Put simply: Neither Hillary nor Bill Clinton likes the media or, increasingly, sees any positive use for them.

“If a policymaker is a political leader and is covered primarily by the political press, there is a craving that borders on addictive to have a storyline,” Bill Clinton said in a speech at Georgetown University back in April. “And then once people settle on the storyline, there is a craving that borders on blindness to shoehorn every fact, every development, every thing that happens into the story line, even if it’s not the story.”

That’s an interesting comment from Bill Clinton. Is it true? Well, check this out from the start of Cillizza’s column:

Amy Chozick is the reporter tasked with covering the Clintons — and the runup to the now-almost-inevitable Hillary Clinton presidential bid — for the New York Times. Sounds like a plum gig, right? Until, that is, a press aide for the Clinton Global Initiative follows you into the bathroom.

Chozick describes a “friendly 20-something press aide who the Clinton Global Initiative tasked with escorting me to the restroom,” adding: “She waited outside the stall in the ladies’ room at the Sheraton Hotel, where the conference is held each year.”

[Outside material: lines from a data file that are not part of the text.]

/-- **(2.41a) — `ε_h` is a `C²`-small perturbation of `ε₀`.**  Under `E_0 ≡ ε₀` and the inductive
hypothesis (2.36) for `h_β ≤ h ≤ 0`: `ε_h ∈ C²` and, for all `k⃗`,
`|ε_h - ε₀| ≤ 2C₀|U|`, `|∇(ε_h - ε₀)·v| ≤ 2C₁U²(|v₁| + |v₂|)`,
`|D²(ε_h - ε₀)(v, w)| ≤ C₂(U h)²(|v₁| + |v₂|)(|w₁| + |w₂|)` — BGM's
`|ε_h - ε_0| ≤ C₀|U|Σ|j|γ^{2j}`, `|∇ε_h - ∇ε_0| ≤ 2C₁U²Σγ^j|j|`, `|∂²ε_h - ∂²ε_0| ≤ C₂U²Σ|j| ≤ C₂c₀²`,
with the elementary sums `Σ_{m≥0} m4^{-m}, Σ m4^{-2m} ≤ 2`, `Σ_{m<|h|} m ≤ h²`.
[cite: BenfattoGiulianiMastropietro2006, §2.4 (2.41a) p0009:L77–L84] -/
theorem bgmEffDisp_perturbation (hI : BGMInitial E) (hS : BGMSmoothness β U C hβ E) {h : ℤ}
    (hh₁ : hβ ≤ h) (hh₀ : h ≤ 0) :
    ContDiff ℝ 2 (bgmEffDisp β E h) ∧
    (∀ k, |bgmEffDisp β E h k - sqDispersion k| ≤ 2 * |C 0| * |U|) ∧
    (∀ k v, |fderiv ℝ (bgmEffDisp β E h) k v - fderiv ℝ sqDispersion k v| ≤
        2 * |C 1| * U ^ 2 * (|v 0| + |v 1|)) ∧
    (∀ k v w, |fderiv ℝ (fderiv ℝ (bgmEffDisp β E h)) k v w - fderiv ℝ (fderiv ℝ sqDispersion) k v w| ≤
        |C 2| * (U * h) ^ 2 * (|v 0| + |v 1|) * (|w 0| + |w 1|)) := by
  have hS1 := hS.1
  set n := (-h).toNat with hn
  have hnz : ((n : ℕ) : ℤ) = -h := Int.toNat_of_nonneg (by omega)
  have hnr : (n : ℝ) = -(h : ℝ) := by exact_mod_cast hnz
  have hmem : ∀ m ∈ Finset.range n, hβ ≤ -(m : ℤ) := fun m hm => by
    have := Finset.mem_range.1 hm; omega
  have ha := pi_div_mem_matsubaraSet β
  have hna := neg_pi_div_mem_matsubaraSet β
  -- the summands `g_m = (E_{-m} - E_{-m-1})(π/β, ·) + (E_{-m} - E_{-m-1})(-π/β, ·)`
  set g : ℕ → (Fin 2 → ℝ) → ℂ := fun m k =>
    (E (-(m : ℤ)) (π / β, k) - E (-(m : ℤ) - 1) (π / β, k)) +
      (E (-(m : ℤ)) (-(π / β), k) - E (-(m : ℤ) - 1) (-(π / β), k)) with hg
  have hslice : ∀ (j : ℤ) (k₀ : ℝ), ContDiff ℝ 2 (fun k => E j (k₀, k)) := fun j k₀ => hS1 j k₀ 2
  have hdd : ∀ (m : ℕ) (k₀ : ℝ), ContDiff ℝ 2 (fun k => E (-(m : ℤ)) (k₀, k) - E (-(m : ℤ) - 1) (k₀, k)) :=
    fun m k₀ => (hslice _ _).sub (hslice _ _)
  have hgd : ∀ m, ContDiff ℝ 2 (g m) := fun m => (hdd m _).add (hdd m _)
  -- the identity `ε_h = ε₀ + Re(-(1/2) Σ g)`
  have hε : bgmEffDisp β E h = fun k => sqDispersion k +
      ((-(1 / 2 : ℝ)) • ∑ m ∈ Finset.range n, g m k).re := by
    funext k
    rw [bgmEffDisp, bgm_telescope E hh₀ (π / β, k), bgm_telescope E hh₀ (-(π / β), k), hI, hI]
    simp only [hg, Finset.sum_add_distrib]
    exact re_half_sum_identity _ _ _
  have hηd : ContDiff ℝ 2 (fun k => ((-(1 / 2 : ℝ)) • ∑ m ∈ Finset.range n, g m k).re) :=
    contDiff_re_smul_sum hgd _
  have hεd : ContDiff ℝ 2 (bgmEffDisp β E h) := by
    rw [hε]; exact contDiff_sqDispersion.add hηd
  have hnorm_smul : ∀ z : ℂ, |((-(1 / 2 : ℝ)) • z).re| ≤ 1 / 2 * ‖z‖ := fun z => by
    calc |((-(1 / 2 : ℝ)) • z).re| ≤ ‖(-(1 / 2 : ℝ)) • z‖ := Complex.abs_re_le_norm _
      _ = 1 / 2 * ‖z‖ := by rw [norm_smul, Real.norm_eq_abs]; norm_num
  refine ⟨hεd, fun k => ?_, fun k v => ?_, fun k v w => ?_⟩
  · -- order zero
    rw [hε]
    simp only [add_sub_cancel_left]
    refine (hnorm_smul _).trans ?_
    have hterm : ∀ m ∈ Finset.range n, ‖g m k‖ ≤ 2 * (|C 0| * |U|) * ((m : ℝ) * (4 : ℝ) ^ (2 * (-(m : ℤ)))) := by
      intro m hm
      have h1 := (bgm_diff_bounds hS (hmem m hm) ha k).1
      have h2 := (bgm_diff_bounds hS (hmem m hm) hna k).1
      calc ‖g m k‖ ≤ _ + _ := norm_add_le _ _
        _ ≤ _ := by linarith
    calc 1 / 2 * ‖∑ m ∈ Finset.range n, g m k‖ ≤ 1 / 2 * ∑ m ∈ Finset.range n, ‖g m k‖ := by
          gcongr; exact norm_sum_le _ _
      _ ≤ 1 / 2 * ∑ m ∈ Finset.range n, 2 * (|C 0| * |U|) * ((m : ℝ) * (4 : ℝ) ^ (2 * (-(m : ℤ)))) := by
          gcongr with m hm; exact hterm m hm
      _ = |C 0| * |U| * ∑ m ∈ Finset.range n, (m : ℝ) * (4 : ℝ) ^ (2 * (-(m : ℤ))) := by
          rw [← Finset.mul_sum]; ring
      _ ≤ |C 0| * |U| * 2 := by gcongr; exact sum_mul_zpow_neg_two_le n
      _ = 2 * |C 0| * |U| := by ring
  · -- order one
    rw [hε, fderiv_add_apply' contDiff_sqDispersion hηd, add_sub_cancel_left, fderiv_re_smul_sum hgd]
    refine (hnorm_smul _).trans ?_
    have hterm : ∀ m ∈ Finset.range n, ‖fderiv ℝ (g m) k v‖ ≤
        2 * (|C 1| * U ^ 2 * (|v 0| + |v 1|)) * ((m : ℝ) * (4 : ℝ) ^ (-(m : ℤ))) := by
      intro m hm
      have h1 := (bgm_diff_bounds hS (hmem m hm) ha k).2.1
      have h2 := (bgm_diff_bounds hS (hmem m hm) hna k).2.1
      have e : fderiv ℝ (g m) k v =
          fderiv ℝ (fun k => E (-(m : ℤ)) (π / β, k) - E (-(m : ℤ) - 1) (π / β, k)) k v +
          fderiv ℝ (fun k => E (-(m : ℤ)) (-(π / β), k) - E (-(m : ℤ) - 1) (-(π / β), k)) k v :=
        fderiv_add_apply' (hdd m _) (hdd m _) k v
      rw [e]
      have b1 := norm_clm_apply_le_basis _ (h1 0) (h1 1) v
      have b2 := norm_clm_apply_le_basis _ (h2 0) (h2 1) v
      calc _ ≤ _ + _ := norm_add_le _ _
        _ ≤ _ := by linarith
    calc 1 / 2 * ‖∑ m ∈ Finset.range n, fderiv ℝ (g m) k v‖
        ≤ 1 / 2 * ∑ m ∈ Finset.range n, ‖fderiv ℝ (g m) k v‖ := by gcongr; exact norm_sum_le _ _
      _ ≤ 1 / 2 * ∑ m ∈ Finset.range n, 2 * (|C 1| * U ^ 2 * (|v 0| + |v 1|)) * ((m : ℝ) * (4 : ℝ) ^ (-(m : ℤ))) := by
          gcongr with m hm; exact hterm m hm
      _ = |C 1| * U ^ 2 * (|v 0| + |v 1|) * ∑ m ∈ Finset.range n, (m : ℝ) * (4 : ℝ) ^ (-(m : ℤ)) := by
          rw [← Finset.mul_sum]; ring
      _ ≤ |C 1| * U ^ 2 * (|v 0| + |v 1|) * 2 := by gcongr; exact sum_mul_zpow_neg_le n
      _ = 2 * |C 1| * U ^ 2 * (|v 0| + |v 1|) := by ring
  · -- order two
    rw [hε, fderiv_fderiv_add_apply' contDiff_sqDispersion hηd, add_sub_cancel_left,
      fderiv_fderiv_re_smul_sum hgd]
    refine (hnorm_smul _).trans ?_
    have hterm : ∀ m ∈ Finset.range n, ‖fderiv ℝ (fderiv ℝ (g m)) k v w‖ ≤
        2 * (|C 2| * U ^ 2 * (|v 0| + |v 1|) * (|w 0| + |w 1|)) * (m : ℝ) := by
      intro m hm
      have h1 := (bgm_diff_bounds hS (hmem m hm) ha k).2.2
      have h2 := (bgm_diff_bounds hS (hmem m hm) hna k).2.2
      have e : fderiv ℝ (fderiv ℝ (g m)) k v w =
          fderiv ℝ (fderiv ℝ (fun k => E (-(m : ℤ)) (π / β, k) - E (-(m : ℤ) - 1) (π / β, k))) k v w +
          fderiv ℝ (fderiv ℝ (fun k => E (-(m : ℤ)) (-(π / β), k) - E (-(m : ℤ) - 1) (-(π / β), k))) k v w :=
        fderiv_fderiv_add_apply' (hdd m _) (hdd m _) k v w
      rw [e]
      have b1 := norm_bilin_apply_le_basis _ h1 v w
      have b2 := norm_bilin_apply_le_basis _ h2 v w
      calc _ ≤ _ + _ := norm_add_le _ _
        _ ≤ _ := by linarith
    calc 1 / 2 * ‖∑ m ∈ Finset.range n, fderiv ℝ (fderiv ℝ (g m)) k v w‖
        ≤ 1 / 2 * ∑ m ∈ Finset.range n, ‖fderiv ℝ (fderiv ℝ (g m)) k v w‖ := by
          gcongr; exact norm_sum_le _ _
      _ ≤ 1 / 2 * ∑ m ∈ Finset.range n, 2 * (|C 2| * U ^ 2 * (|v 0| + |v 1|) * (|w 0| + |w 1|)) * (m : ℝ) := by
          gcongr with m hm; exact hterm m hm
      _ = |C 2| * U ^ 2 * (|v 0| + |v 1|) * (|w 0| + |w 1|) * ∑ m ∈ Finset.range n, (m : ℝ) := by
          rw [← Finset.mul_sum]; ring
      _ ≤ |C 2| * U ^ 2 * (|v 0| + |v 1|) * (|w 0| + |w 1|) * (n : ℝ) ^ 2 := by
          gcongr; exact sum_range_cast_le_sq n
      _ = |C 2| * (U * h) ^ 2 * (|v 0| + |v 1|) * (|w 0| + |w 1|) := by rw [hnr]; ring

Yes, this may be an extreme example. And, yes, the press strictures at the Clinton Global Initiative are the stuff of legend. But, the episode also reflects the dark and, frankly, paranoid view the Clintons have toward the national media. Put simply: Neither Hillary nor Bill Clinton likes the media or, increasingly, sees any positive use for them.

Here’s what makes this fascinating. If you click the link and read Chozick’s piece, you’ll learn that every reporter at the CGI is “cloistered in a basement at the Sheraton” and that an escort is required wherever they go, “lest one of us with our yellow press badges wind up somewhere where attendants with an esteemed blue badge are milling around.” It’s entirely fair to argue that this is absurdly restrictive. It’s not fair to imply that this is special treatment that Chozick got because she’s the beat reporter covering the Clintons. Every other reporter at the event got the same treatment.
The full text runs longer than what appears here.